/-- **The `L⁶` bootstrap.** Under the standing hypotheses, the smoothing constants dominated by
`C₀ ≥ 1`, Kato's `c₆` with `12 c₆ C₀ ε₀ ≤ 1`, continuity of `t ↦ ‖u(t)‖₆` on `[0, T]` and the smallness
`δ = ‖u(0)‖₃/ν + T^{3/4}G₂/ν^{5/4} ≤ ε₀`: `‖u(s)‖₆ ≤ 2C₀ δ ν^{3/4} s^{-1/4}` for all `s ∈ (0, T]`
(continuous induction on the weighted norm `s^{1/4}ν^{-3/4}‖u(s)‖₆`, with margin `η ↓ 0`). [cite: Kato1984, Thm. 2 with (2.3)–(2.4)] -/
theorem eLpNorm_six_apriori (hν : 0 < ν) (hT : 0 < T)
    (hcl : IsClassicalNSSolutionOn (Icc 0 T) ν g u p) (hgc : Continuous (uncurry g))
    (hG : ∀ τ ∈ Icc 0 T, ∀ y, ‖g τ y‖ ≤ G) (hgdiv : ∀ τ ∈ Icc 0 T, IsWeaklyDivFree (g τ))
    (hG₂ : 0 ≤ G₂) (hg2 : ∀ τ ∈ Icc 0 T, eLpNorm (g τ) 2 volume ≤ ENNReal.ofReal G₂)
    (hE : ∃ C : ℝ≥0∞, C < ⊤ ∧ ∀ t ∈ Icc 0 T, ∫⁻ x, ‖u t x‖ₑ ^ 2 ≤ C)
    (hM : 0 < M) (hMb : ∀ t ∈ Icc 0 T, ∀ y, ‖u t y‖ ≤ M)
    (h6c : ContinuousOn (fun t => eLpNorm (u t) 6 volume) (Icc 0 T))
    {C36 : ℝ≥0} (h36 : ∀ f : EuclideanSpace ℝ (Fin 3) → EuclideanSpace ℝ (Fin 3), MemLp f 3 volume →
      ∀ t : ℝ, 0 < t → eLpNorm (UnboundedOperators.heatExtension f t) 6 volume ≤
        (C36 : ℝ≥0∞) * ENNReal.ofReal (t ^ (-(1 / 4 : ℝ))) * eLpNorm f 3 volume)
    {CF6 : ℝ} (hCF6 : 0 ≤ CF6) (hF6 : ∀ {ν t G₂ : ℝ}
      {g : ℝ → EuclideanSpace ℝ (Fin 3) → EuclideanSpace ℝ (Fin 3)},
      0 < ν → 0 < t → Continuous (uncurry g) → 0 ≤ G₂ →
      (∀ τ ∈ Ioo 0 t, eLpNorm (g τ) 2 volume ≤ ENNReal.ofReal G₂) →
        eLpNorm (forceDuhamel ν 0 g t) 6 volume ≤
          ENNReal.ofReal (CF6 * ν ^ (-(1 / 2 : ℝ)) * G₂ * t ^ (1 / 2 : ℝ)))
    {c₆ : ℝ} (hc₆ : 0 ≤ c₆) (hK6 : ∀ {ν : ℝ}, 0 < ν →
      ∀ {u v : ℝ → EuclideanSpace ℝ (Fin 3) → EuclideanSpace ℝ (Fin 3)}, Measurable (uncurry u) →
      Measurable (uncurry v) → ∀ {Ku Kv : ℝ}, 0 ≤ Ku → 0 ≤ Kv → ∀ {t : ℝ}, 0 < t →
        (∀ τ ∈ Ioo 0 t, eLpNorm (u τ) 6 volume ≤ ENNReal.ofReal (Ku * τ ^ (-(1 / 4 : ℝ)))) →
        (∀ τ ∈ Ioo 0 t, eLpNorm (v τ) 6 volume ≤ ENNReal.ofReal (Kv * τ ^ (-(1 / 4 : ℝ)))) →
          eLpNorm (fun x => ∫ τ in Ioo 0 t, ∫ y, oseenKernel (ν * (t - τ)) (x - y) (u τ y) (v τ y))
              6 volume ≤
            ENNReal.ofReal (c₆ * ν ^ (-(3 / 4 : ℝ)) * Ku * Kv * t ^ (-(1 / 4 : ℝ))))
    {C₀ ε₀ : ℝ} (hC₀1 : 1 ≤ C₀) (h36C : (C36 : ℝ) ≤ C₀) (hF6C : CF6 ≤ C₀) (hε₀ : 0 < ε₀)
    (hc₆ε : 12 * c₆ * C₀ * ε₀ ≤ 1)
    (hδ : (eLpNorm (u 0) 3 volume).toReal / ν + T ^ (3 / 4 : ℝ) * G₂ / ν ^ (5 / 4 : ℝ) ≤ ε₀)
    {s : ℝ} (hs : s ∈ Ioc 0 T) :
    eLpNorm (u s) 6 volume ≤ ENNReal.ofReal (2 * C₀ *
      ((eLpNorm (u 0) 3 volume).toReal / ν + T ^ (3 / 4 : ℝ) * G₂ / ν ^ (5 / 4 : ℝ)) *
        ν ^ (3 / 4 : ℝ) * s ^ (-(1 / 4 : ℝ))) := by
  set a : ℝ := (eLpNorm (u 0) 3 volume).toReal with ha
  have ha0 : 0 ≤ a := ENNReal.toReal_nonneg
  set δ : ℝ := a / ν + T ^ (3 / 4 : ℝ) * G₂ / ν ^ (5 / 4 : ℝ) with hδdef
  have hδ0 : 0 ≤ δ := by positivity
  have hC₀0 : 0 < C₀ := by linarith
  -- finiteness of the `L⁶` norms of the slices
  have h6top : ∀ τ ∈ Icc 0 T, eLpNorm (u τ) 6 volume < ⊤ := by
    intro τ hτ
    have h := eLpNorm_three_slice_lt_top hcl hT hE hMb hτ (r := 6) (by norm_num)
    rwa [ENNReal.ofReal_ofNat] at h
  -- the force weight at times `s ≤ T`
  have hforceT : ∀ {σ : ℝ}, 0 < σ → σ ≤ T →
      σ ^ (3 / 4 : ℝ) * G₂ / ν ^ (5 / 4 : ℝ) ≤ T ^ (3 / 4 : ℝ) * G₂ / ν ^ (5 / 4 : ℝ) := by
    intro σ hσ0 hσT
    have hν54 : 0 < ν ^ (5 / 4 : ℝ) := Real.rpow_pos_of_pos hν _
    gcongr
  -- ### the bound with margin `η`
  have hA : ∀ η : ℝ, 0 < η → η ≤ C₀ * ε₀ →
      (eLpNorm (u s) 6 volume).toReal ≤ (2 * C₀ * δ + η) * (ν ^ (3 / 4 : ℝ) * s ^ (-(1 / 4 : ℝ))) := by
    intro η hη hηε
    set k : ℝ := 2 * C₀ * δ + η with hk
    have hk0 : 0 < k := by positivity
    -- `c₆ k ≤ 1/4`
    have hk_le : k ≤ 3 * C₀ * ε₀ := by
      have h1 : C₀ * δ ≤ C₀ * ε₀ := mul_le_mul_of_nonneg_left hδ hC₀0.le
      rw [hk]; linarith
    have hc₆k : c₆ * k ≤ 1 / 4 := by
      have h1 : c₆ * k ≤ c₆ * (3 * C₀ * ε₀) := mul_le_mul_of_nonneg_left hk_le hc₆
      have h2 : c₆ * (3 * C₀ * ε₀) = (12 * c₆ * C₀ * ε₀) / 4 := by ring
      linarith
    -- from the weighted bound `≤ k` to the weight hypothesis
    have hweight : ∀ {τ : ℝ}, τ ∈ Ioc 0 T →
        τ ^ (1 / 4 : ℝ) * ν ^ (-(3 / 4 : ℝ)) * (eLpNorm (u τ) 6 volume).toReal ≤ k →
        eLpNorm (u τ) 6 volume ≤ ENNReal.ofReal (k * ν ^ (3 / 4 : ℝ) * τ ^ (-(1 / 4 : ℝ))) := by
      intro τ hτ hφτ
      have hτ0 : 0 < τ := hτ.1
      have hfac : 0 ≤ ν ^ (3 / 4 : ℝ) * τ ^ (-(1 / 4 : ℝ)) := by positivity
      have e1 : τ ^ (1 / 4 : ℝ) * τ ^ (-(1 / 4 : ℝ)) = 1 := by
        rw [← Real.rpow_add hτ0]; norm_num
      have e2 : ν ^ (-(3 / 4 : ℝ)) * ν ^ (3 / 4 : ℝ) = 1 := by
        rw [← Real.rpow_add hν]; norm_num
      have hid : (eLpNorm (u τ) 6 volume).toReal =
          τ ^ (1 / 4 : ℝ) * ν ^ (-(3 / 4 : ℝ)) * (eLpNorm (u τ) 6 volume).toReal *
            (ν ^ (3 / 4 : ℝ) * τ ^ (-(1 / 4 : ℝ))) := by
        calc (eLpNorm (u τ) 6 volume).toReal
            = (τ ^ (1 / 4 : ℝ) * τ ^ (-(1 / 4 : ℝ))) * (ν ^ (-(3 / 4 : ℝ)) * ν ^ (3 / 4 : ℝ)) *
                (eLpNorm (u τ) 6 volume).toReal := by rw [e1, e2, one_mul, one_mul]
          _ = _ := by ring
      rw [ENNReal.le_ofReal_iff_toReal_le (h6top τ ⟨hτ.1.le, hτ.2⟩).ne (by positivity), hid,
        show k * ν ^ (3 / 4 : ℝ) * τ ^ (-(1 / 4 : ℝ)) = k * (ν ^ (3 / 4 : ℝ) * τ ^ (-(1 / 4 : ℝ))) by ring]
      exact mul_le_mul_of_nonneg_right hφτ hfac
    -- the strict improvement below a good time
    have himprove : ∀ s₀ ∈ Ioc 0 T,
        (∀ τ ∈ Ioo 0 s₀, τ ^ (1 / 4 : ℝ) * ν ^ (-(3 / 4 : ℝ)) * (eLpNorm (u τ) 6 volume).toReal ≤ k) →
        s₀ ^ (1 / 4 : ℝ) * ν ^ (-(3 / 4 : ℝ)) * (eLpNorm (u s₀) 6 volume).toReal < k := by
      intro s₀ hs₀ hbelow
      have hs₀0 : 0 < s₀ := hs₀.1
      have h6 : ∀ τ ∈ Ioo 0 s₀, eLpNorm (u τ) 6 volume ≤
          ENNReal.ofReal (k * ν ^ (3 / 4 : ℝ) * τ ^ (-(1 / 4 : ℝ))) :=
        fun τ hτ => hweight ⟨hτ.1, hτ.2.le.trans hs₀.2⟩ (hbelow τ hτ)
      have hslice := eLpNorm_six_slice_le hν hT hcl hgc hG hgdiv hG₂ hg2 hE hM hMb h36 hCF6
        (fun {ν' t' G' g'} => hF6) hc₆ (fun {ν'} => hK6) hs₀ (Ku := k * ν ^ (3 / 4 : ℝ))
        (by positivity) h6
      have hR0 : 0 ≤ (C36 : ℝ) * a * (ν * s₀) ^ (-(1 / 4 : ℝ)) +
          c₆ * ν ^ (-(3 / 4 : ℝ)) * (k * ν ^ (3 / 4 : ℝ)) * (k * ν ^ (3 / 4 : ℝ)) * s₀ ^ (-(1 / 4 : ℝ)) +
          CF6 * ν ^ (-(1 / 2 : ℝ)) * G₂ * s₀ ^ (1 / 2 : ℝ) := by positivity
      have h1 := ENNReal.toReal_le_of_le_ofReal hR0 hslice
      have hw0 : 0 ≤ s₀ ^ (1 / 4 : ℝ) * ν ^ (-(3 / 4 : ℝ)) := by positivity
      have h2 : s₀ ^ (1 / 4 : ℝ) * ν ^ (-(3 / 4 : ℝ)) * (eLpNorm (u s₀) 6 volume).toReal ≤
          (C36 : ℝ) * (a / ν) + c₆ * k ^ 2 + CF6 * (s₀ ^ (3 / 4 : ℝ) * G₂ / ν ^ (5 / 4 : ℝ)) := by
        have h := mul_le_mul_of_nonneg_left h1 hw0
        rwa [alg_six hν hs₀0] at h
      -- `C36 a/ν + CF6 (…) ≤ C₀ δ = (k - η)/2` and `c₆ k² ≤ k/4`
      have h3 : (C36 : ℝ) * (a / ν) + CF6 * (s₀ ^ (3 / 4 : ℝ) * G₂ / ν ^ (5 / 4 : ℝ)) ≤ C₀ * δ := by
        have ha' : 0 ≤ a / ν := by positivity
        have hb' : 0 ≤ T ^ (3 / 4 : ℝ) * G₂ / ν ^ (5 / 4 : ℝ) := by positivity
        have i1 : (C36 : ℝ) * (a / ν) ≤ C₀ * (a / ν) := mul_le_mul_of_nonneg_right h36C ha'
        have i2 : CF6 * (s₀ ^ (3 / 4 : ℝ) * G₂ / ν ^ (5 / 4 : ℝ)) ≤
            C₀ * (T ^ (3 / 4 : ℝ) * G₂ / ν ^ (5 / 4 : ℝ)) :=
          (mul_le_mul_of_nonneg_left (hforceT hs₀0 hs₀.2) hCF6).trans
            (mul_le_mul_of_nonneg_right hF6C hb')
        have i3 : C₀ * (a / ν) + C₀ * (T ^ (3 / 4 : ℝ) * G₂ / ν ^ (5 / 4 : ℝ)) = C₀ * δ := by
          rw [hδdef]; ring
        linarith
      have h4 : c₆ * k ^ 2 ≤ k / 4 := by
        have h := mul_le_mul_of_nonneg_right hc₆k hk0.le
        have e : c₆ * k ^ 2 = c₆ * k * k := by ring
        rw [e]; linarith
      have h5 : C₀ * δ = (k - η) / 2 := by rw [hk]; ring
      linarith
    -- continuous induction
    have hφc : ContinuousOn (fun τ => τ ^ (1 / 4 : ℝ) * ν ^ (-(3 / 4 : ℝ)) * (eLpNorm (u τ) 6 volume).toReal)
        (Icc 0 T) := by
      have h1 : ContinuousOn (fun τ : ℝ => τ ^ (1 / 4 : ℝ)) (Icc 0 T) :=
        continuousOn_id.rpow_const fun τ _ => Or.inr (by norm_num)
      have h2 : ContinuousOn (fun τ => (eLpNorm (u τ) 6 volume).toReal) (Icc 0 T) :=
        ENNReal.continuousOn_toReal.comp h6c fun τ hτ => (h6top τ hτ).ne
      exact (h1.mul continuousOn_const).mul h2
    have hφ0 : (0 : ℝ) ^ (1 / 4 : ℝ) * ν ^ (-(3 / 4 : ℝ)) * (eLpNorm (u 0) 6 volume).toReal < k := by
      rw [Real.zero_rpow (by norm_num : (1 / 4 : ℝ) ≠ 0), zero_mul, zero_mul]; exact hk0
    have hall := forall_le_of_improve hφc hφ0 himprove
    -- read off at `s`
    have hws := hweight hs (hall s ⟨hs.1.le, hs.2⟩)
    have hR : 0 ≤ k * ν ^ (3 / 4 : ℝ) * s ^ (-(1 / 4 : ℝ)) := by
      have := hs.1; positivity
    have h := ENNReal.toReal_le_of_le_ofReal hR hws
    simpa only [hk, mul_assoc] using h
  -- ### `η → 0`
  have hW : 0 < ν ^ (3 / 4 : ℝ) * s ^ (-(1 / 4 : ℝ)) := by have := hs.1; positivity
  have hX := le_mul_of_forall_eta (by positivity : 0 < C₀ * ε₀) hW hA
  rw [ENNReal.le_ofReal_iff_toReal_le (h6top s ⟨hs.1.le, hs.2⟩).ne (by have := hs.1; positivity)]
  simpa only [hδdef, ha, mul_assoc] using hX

--

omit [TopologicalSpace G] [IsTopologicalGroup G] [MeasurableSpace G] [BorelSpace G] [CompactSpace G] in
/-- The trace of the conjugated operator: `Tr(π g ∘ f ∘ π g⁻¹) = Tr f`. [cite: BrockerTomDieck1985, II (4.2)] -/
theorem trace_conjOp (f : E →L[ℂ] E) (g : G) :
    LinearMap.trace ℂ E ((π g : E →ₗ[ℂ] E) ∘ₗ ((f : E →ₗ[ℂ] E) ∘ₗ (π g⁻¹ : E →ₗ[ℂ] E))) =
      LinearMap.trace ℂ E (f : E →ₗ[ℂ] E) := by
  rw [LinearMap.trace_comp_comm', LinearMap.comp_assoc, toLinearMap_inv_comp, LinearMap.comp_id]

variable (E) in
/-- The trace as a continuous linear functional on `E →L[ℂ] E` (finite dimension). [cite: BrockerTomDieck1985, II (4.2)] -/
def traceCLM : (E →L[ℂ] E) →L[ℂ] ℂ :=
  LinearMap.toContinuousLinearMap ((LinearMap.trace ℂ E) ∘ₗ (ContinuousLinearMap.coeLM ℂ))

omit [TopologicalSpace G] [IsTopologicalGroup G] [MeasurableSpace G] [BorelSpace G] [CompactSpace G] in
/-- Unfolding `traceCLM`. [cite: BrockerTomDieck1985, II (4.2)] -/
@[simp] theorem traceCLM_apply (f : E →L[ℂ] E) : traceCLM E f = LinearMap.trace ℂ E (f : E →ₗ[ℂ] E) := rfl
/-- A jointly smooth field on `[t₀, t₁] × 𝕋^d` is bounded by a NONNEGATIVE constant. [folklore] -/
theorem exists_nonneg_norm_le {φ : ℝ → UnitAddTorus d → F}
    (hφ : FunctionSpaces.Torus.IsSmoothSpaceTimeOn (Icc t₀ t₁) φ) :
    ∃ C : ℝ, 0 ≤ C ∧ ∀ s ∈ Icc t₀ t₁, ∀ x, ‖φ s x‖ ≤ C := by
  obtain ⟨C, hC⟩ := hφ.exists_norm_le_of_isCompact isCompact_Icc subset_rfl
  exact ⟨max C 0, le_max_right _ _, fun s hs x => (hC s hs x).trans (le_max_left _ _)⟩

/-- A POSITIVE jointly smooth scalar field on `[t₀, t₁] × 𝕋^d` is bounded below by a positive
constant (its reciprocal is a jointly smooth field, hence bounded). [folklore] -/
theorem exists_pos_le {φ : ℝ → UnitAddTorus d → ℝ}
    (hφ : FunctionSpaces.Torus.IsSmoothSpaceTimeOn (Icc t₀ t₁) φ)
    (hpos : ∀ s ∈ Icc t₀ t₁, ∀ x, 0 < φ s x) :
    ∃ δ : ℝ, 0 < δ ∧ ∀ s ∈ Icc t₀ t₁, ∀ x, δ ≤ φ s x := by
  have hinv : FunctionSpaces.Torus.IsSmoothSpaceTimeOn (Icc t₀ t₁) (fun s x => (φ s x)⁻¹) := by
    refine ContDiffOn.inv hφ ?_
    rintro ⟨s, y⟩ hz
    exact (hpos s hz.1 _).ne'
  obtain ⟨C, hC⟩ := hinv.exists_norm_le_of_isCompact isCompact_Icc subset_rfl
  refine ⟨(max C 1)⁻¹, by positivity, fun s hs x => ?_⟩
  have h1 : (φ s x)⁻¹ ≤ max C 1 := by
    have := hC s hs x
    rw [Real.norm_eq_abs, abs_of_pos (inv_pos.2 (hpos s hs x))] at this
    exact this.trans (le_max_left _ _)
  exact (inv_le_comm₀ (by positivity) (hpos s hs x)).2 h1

* * *

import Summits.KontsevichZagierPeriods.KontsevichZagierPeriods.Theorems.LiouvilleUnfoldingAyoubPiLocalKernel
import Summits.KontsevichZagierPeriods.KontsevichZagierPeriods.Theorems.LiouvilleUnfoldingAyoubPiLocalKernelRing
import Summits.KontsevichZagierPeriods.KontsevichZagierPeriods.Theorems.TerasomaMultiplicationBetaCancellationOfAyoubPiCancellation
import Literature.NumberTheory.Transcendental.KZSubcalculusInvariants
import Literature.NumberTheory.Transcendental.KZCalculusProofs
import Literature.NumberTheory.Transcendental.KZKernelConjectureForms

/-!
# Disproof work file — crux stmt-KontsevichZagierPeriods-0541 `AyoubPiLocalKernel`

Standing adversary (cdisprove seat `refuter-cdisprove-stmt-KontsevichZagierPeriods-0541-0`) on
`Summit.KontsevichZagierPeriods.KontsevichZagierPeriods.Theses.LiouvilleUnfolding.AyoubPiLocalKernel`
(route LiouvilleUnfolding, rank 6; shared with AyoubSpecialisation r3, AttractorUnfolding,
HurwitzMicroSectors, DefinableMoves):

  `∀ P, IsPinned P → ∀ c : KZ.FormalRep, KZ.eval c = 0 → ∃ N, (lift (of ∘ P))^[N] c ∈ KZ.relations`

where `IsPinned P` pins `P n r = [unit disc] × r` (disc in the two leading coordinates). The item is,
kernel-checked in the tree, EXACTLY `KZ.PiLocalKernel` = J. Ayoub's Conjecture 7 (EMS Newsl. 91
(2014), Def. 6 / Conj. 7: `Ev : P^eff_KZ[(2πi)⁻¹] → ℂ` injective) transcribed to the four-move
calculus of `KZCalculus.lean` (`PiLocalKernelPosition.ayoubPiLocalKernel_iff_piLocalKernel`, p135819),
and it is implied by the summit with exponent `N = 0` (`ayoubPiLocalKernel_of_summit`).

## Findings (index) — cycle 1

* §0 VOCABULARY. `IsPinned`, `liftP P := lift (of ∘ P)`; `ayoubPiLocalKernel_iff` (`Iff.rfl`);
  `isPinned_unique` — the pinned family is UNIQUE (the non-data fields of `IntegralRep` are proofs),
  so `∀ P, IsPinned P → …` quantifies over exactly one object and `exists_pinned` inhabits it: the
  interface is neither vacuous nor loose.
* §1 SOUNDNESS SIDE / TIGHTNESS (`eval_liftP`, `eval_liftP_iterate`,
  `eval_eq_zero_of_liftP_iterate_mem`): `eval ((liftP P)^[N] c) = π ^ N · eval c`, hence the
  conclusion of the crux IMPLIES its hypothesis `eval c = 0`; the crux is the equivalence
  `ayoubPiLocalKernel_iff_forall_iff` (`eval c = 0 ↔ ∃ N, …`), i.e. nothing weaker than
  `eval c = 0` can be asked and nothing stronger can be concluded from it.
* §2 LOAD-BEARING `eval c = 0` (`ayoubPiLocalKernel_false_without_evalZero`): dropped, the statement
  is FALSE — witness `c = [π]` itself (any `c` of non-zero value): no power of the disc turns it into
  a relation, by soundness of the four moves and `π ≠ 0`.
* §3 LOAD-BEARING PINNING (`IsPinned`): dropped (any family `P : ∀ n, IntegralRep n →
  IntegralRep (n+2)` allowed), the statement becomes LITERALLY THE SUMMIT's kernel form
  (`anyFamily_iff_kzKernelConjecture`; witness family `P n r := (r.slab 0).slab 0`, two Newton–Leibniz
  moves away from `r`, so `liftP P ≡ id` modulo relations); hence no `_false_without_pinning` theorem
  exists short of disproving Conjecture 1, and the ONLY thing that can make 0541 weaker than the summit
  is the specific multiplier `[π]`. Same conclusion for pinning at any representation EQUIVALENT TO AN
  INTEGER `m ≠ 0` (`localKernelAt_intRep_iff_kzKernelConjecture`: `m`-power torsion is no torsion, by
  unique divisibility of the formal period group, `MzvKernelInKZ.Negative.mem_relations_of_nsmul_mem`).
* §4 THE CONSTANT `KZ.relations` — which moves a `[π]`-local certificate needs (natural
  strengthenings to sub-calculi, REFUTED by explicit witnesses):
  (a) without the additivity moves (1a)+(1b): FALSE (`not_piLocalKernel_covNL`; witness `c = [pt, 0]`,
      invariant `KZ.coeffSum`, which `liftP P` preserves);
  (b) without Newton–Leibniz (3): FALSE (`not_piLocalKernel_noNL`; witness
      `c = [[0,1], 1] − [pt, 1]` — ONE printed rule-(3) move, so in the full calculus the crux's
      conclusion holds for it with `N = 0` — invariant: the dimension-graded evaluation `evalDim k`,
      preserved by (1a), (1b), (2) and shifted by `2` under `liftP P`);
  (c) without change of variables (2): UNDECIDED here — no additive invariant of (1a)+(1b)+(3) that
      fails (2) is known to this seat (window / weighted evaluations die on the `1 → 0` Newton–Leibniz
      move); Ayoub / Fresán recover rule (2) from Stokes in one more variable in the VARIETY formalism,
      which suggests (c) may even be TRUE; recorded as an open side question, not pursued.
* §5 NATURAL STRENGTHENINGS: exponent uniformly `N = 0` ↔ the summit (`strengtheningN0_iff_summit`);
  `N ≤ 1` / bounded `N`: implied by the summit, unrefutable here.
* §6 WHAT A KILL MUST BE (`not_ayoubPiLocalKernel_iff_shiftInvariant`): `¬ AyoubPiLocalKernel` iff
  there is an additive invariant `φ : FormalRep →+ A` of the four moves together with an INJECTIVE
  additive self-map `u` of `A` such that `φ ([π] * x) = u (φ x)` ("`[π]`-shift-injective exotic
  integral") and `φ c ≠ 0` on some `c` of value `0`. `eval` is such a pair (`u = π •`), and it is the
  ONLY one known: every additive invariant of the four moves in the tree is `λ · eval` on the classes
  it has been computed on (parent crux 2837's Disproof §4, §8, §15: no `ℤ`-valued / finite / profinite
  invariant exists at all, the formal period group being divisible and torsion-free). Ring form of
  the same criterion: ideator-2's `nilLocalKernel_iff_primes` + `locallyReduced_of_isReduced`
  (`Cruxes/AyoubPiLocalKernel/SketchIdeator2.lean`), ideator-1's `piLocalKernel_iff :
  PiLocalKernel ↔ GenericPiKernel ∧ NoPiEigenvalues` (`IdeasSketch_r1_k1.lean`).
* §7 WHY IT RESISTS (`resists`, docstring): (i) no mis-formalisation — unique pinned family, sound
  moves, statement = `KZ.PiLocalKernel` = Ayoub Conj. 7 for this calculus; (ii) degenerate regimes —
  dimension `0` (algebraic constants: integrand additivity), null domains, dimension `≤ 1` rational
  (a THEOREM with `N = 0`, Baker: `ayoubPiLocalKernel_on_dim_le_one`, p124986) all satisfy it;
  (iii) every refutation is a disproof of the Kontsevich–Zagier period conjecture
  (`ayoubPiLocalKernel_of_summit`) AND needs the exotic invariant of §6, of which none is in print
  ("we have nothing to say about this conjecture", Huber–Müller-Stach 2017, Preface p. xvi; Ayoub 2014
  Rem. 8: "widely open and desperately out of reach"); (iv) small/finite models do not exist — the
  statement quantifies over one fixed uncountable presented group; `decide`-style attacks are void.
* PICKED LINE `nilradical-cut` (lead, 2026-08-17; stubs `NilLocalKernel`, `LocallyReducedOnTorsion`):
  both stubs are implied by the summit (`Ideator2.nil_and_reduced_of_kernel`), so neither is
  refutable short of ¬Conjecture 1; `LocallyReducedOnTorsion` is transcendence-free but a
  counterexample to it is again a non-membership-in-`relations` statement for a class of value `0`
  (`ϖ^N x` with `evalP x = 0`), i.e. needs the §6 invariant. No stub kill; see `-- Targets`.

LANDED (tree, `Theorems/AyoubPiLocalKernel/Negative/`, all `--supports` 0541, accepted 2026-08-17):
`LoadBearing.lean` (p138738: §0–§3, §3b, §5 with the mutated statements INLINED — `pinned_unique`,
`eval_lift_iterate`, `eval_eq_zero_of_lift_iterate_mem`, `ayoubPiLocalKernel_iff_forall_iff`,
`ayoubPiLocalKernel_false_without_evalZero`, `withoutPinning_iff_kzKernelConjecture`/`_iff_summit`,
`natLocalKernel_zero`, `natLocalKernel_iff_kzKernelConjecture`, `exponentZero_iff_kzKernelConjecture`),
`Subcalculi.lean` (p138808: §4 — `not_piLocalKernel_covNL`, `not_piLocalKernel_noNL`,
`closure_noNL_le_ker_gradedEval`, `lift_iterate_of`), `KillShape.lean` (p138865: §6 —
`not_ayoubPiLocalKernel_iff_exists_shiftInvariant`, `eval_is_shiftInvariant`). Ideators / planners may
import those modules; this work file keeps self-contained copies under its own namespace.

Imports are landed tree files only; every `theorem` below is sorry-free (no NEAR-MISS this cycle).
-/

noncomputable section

▸ ABOUT THIS EXERCISE: All lines holding the word "than" must be found in the listing and copied.

▸ EXPECTED ANSWER:
  `ayoubPiLocalKernel_iff_forall_iff` (`eval c = 0 ↔ ∃ N, …`), i.e. nothing weaker than
  exists short of disproving Conjecture 1, and the ONLY thing that can make 0541 weaker than the summit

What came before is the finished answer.